On the 15th of November 2011, the University of California Davis (UC Davis) faced an
outrageous phenomenon whereby students protested nonviolently against the tuition fee increase
by setting up tents and staying overnight. As a result of this action, police Lt. John Pike pepper
sprayed students after refusing to move. The representation of the image portrayed an injustice
police act, Carah and Louw assert on any person that has access to social media platforms and
internet possesses the power at hand to create and modify content based on their point of views
(2015). To further elaborate, representation influences power and hegemonic groups represent
those who hold power. Through this paper, I will analyze if memes do trivialize the issue by
using the concepts of encoding and decoding of memes that emerged after the incident, followed
by how attention is not the only factor. Additionally I will evaluate how intertextuality relates to
the use of student/ chancellor’s power and to conclude, the essay will gather all the information
mentioned in the body text in a summarized way.
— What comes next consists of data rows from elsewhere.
/-- **Uniform power-law decay of the spin–spin correlation** of the torus Gibbs state of a
Hermitian, finite-range, bounded, rotation-invariant interaction of quantum spins in `d ∈ {1, 2}`
at `β > 0`: `|Σ_α ⟨Ŝ^α_x Ŝ^α_y⟩_{β,L}| ≤ C' (dist (x, y) + 1)^{-f}` with `f > 0` and `C'` independent
of `L`, `x`, `y`. The four raising/lowering correlations `⟨Ŝ^ε_x Ŝ^{ε'}_y⟩` are gauge
eigen-operators (eigenvalues `e^{εψ_x + ε'ψ_y}`): the mixed ones decay by the McBryan–Spencer
profile, the equal-sign ones vanish (constant profiles); `⟨Ŝˣ Ŝˣ⟩`, `⟨Ŝʸ Ŝʸ⟩` are combinations of
the four and `⟨Ŝᶻ Ŝᶻ⟩ = ⟨Ŝˣ Ŝˣ⟩` by `SU(2)` symmetry. Koma–Tasaki, PRL 68 (1992) 3248, Theorem
eq. (4) and note [11] (quantum spin systems invariant under rotations about the `z`-axis);
K. R. Ito, J. Stat. Phys. 29 (1982) 747. [cite: KomaTasakiPRL1992, Theorem eq. (4) and note [11]] -/
theorem exists_abs_spinSpinCorrTorusOf_le_rpow (hd : 0 < d) (hd2 : d ≤ 2) (n : ℕ)
    {Φ : LatticeInteraction d (n + 1)} {R C : ℝ} (hΦh : Φ.IsHermitian) (hΦR : Φ.HasFiniteRange R)
    (hΦC : Φ.IsBounded C) (hΦrot : Φ.IsRotationInvariant) {β : ℝ} (hβ : 0 < β) :
    ∃ f : ℝ, 0 < f ∧ ∃ C' : ℝ, ∀ (L : ℕ) [NeZero L] (x y : TorusSite d L),
      |spinSpinCorrTorusOf β Φ L x y| ≤ C' * ((torusDist x y : ℝ) + 1) ^ (-f) := by
  -- the constants
  set ρ : ℕ := ⌊R⌋₊ with hρ
  set m : ℕ := n * (2 * ⌊R⌋₊ + 1) ^ d with hm
  set K : ℝ := ((n + 1 : ℝ) ^ ((2 * ⌊R⌋₊ + 1) ^ d)) ^ 2 * C * (2 ^ d * 2 ^ ((2 * ⌊R⌋₊ + 1) ^ d))
    with hK
  have hC0 : 0 ≤ C := (norm_nonneg _).trans (hΦC ∅)
  have hK0 : 0 ≤ K := by positivity
  have hb0 : 0 ≤ β * K := mul_nonneg hβ.le hK0
  set s₀ : ℝ := ‖spinRaise n‖ with hs₀
  have hA₀ : 0 ≤ s₀ * s₀ := mul_self_nonneg _
  set f : ℝ := 1 / (2 * (2 * (β * K) * (16 * (2 * ρ + 1) ^ d * (m * ρ) ^ 2) + m * ρ + 1)) with hf
  have hf0 : 0 < f := by positivity
  refine ⟨f, hf0, 3 * (s₀ * s₀ * Real.exp 1), fun L _ x y => ?_⟩
  set B : ℝ := s₀ * s₀ * Real.exp 1 * ((torusDist x y : ℝ) + 1) ^ (-f) with hB
  have hB0 : 0 ≤ B := by positivity
  -- the generic gauge bound on this torus
  have hgauge : ∀ (ψ : TorusSite d L → ℝ) (A : Op (TorusSite d L) (n + 1)) (a : ℂ),
      ((Matrix.diagonal fun σ : TensorIndex _ (n + 1) =>
      ((Real.exp (-(∑ u, (ψ) u * ((σ u : ℕ) : ℝ))) : ℝ) : ℂ)) : Op (TorusSite d L) (n + 1)) * A * (Matrix.diagonal fun σ : TensorIndex _ (n + 1) =>
      ((Real.exp (-(∑ u, (-ψ) u * ((σ u : ℕ) : ℝ))) : ℝ) : ℂ)) = a • A →
      ‖gibbsState β (torusHamiltonian Φ L) A‖ ≤ ‖a‖ * ‖A‖ * Real.exp (β * (K *
        ∑ u, ∑ v, if torusDist u v ≤ ρ then (Real.cosh (m * (ψ u - ψ v)) - 1) else 0)) :=
    fun ψ A a hA =>
      norm_gibbsState_rectTorusHamiltonian_le (Ls := fun _ : Fin d => L) hΦh hΦR hΦC hΦrot hβ.le ψ A a hA
  -- energies of negated and of constant profiles
  have hEneg : ∀ ψ : TorusSite d L → ℝ,
      (∑ u, ∑ v, if torusDist u v ≤ ρ then (Real.cosh (m * ((-ψ) u - (-ψ) v)) - 1) else 0) =
        ∑ u, ∑ v, if torusDist u v ≤ ρ then (Real.cosh (m * (ψ u - ψ v)) - 1) else 0 := by
    intro ψ
    refine sum_congr rfl fun u _ => sum_congr rfl fun v _ => ?_
    rw [Pi.neg_apply, Pi.neg_apply, show (m : ℝ) * (-ψ u - -ψ v) = -(m * (ψ u - ψ v)) by ring,
      Real.cosh_neg]
  have hEconst : ∀ t : ℝ,
      (∑ u : TorusSite d L, ∑ v : TorusSite d L,
        if torusDist u v ≤ ρ then (Real.cosh (m * (t - t)) - 1) else 0) = 0 := by
    intro t
    refine sum_eq_zero fun u _ => sum_eq_zero fun v _ => ?_
    rw [sub_self, mul_zero, Real.cosh_zero, sub_self, ite_self]
  -- norms of the observables
  have hnP : ∀ z : TorusSite d L, ‖(onSite z (spinRaise n) : Op (TorusSite d L) (n + 1))‖ = s₀ :=
    fun z => norm_onSite z _
  have hnM : ∀ z : TorusSite d L, ‖(onSite z (spinLower n) : Op (TorusSite d L) (n + 1))‖ = s₀ := by
    intro z
    rw [norm_onSite, spinLower_eq_conjTranspose, l2_opNorm_conjTranspose]
  have hnorm : ∀ (A A' : Op (TorusSite d L) (n + 1)), ‖A‖ = s₀ → ‖A'‖ = s₀ → ‖A * A'‖ ≤ s₀ * s₀ := by
    intro A A' hA hA'
    calc ‖A * A'‖ ≤ ‖A‖ * ‖A'‖ := l2_opNorm_mul _ _
      _ = s₀ * s₀ := by rw [hA, hA']
  have helper : ∀ {a A c s : ℝ}, A ≤ s → 0 ≤ a → 0 ≤ c → a * A * c ≤ s * a * c := by
    intro a A c s h ha hc
    calc a * A * c = A * (a * c) := by ring
      _ ≤ s * (a * c) := mul_le_mul_of_nonneg_right h (mul_nonneg ha hc)
      _ = s * a * c := by ring
  -- the four raising/lowering correlations
  have hPM : ‖gibbsState β (torusHamiltonian Φ L) (onSite x (spinRaise n) * onSite y (spinLower n))‖ ≤ B := by
    refine le_rpow_of_forall_testFunction_range hd hd2 x y ρ m hb0 hA₀ fun ψ => ?_
    have hev := gauge_conj_mul (-ψ) (gauge_conj_spinRaise (n := n) (-ψ) x) (gauge_conj_spinLower (n := n) (-ψ) y)
    refine (hgauge (-ψ) _ _ hev).trans ?_
    rw [hEneg, norm_mul, Complex.norm_real, Complex.norm_real, Real.norm_eq_abs, Real.norm_eq_abs,
      abs_of_pos (Real.exp_pos _), abs_of_pos (Real.exp_pos _), ← Real.exp_add, Pi.neg_apply,
      Pi.neg_apply, neg_neg, show -ψ x + ψ y = -(ψ x - ψ y) by ring, mul_assoc β K]
    exact helper (hnorm _ _ (hnP x) (hnM y)) (Real.exp_pos _).le (Real.exp_pos _).le
  have hMP : ‖gibbsState β (torusHamiltonian Φ L) (onSite x (spinLower n) * onSite y (spinRaise n))‖ ≤ B := by
    refine le_rpow_of_forall_testFunction_range hd hd2 x y ρ m hb0 hA₀ fun ψ => ?_
    have hev := gauge_conj_mul ψ (gauge_conj_spinLower (n := n) ψ x) (gauge_conj_spinRaise (n := n) ψ y)
    refine (hgauge ψ _ _ hev).trans ?_
    rw [norm_mul, Complex.norm_real, Complex.norm_real, Real.norm_eq_abs, Real.norm_eq_abs,
      abs_of_pos (Real.exp_pos _), abs_of_pos (Real.exp_pos _), ← Real.exp_add,
      show -ψ x + ψ y = -(ψ x - ψ y) by ring, mul_assoc β K]
    exact helper (hnorm _ _ (hnM x) (hnP y)) (Real.exp_pos _).le (Real.exp_pos _).le
  have hPP : ‖gibbsState β (torusHamiltonian Φ L) (onSite x (spinRaise n) * onSite y (spinRaise n))‖ ≤ B := by
    refine le_trans ?_ hB0
    refine nonpos_of_forall_le_mul_exp_neg (c := s₀ * s₀) fun t => ?_
    have hev := gauge_conj_mul (fun _ => -(t / 2)) (gauge_conj_spinRaise (n := n) (fun _ => -(t / 2)) x)
      (gauge_conj_spinRaise (n := n) (fun _ : TorusSite d L => -(t / 2)) y)
    refine (hgauge _ _ _ hev).trans ?_
    rw [hEconst, mul_zero, mul_zero, Real.exp_zero, mul_one, norm_mul, Complex.norm_real,
      Real.norm_eq_abs, abs_of_pos (Real.exp_pos _), ← Real.exp_add,
      show -(t / 2) + -(t / 2) = -t by ring]
    nlinarith [hnorm _ _ (hnP x) (hnP y), Real.exp_pos (-t)]
  have hMM : ‖gibbsState β (torusHamiltonian Φ L) (onSite x (spinLower n) * onSite y (spinLower n))‖ ≤ B := by
    refine le_trans ?_ hB0
    refine nonpos_of_forall_le_mul_exp_neg (c := s₀ * s₀) fun t => ?_
    have hev := gauge_conj_mul (fun _ => t / 2) (gauge_conj_spinLower (n := n) (fun _ => t / 2) x)
      (gauge_conj_spinLower (n := n) (fun _ : TorusSite d L => t / 2) y)
    refine (hgauge _ _ _ hev).trans ?_
    rw [hEconst, mul_zero, mul_zero, Real.exp_zero, mul_one, norm_mul, Complex.norm_real,
      Real.norm_eq_abs, abs_of_pos (Real.exp_pos _), ← Real.exp_add,
      show -(t / 2) + -(t / 2) = -t by ring]
    nlinarith [hnorm _ _ (hnM x) (hnM y), Real.exp_pos (-t)]
  -- the three spin components
  have hsum4 : (1 / 4 : ℝ) *
      (‖gibbsState β (torusHamiltonian Φ L) (onSite x (spinRaise n) * onSite y (spinRaise n))‖ +
        ‖gibbsState β (torusHamiltonian Φ L) (onSite x (spinRaise n) * onSite y (spinLower n))‖ +
        ‖gibbsState β (torusHamiltonian Φ L) (onSite x (spinLower n) * onSite y (spinRaise n))‖ +
        ‖gibbsState β (torusHamiltonian Φ L) (onSite x (spinLower n) * onSite y (spinLower n))‖) ≤ B := by
    linarith
  have h0 : ‖gibbsState β (torusHamiltonian Φ L) (siteSpin n x 0 * siteSpin n y 0)‖ ≤ B :=
    (norm_map_siteSpin_zero_mul_le _ x y).trans hsum4
  have h1 : ‖gibbsState β (torusHamiltonian Φ L) (siteSpin n x 1 * siteSpin n y 1)‖ ≤ B :=
    (norm_map_siteSpin_one_mul_le _ x y).trans hsum4
  have hHS : ∀ α, Commute (torusHamiltonian Φ L) (totalSpin (Λ := TorusSite d L) n α) := fun α =>
    commute_rectTorusHamiltonian_totalSpin hΦrot (fun _ : Fin d => L) α
  have h2 : ‖gibbsState β (torusHamiltonian Φ L) (siteSpin n x 2 * siteSpin n y 2)‖ ≤ B := by
    rw [gibbsState_siteSpin_two_mul_eq hHS]
    exact h0
  -- assemble
  rw [spinSpinCorrTorusOf, dif_neg (NeZero.ne L)]
  show |(∑ α : Fin 3, thermalCorr β (torusHamiltonian Φ L) (siteSpin n x α) (siteSpin n y α)).re| ≤ _
  refine (Complex.abs_re_le_norm _).trans ((norm_sum_le _ _).trans ?_)
  rw [Fin.sum_univ_three]
  simp only [Matrix.thermalCorr]
  linarith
Memes are tools to exercise/ express freedom of speech; they are cultural texts that serve as
mediatic vehicles for any situation. The photo below, creators have placed Lt. Pike in the 1819
declaration of independence by John Trumbull, the trend then began expanding including placing
Lt. John Pike in historical events and milestones in civil rights. This claims that the spread of
memes is sought to spread awareness, or it can also mean that it lessened the impact of how
serious the issue is.
Memes are known to compromise the issues from a structural, social and cultural level.
According to Carah and Louw, professional communicators or the sender is held responsible for
getting their message across deliberately in a way that they want the receiver to understand
(2015). This process purposes to translate the information into a message, establishes symbols
that correspond to concepts or ideas (Carah & Louw, 2015). Generating around the idea of how
the constitutional rights of people don’t matter since Lt. John Pike sprayed the nonviolent
students while maintaining a straight face broke outrage between the public.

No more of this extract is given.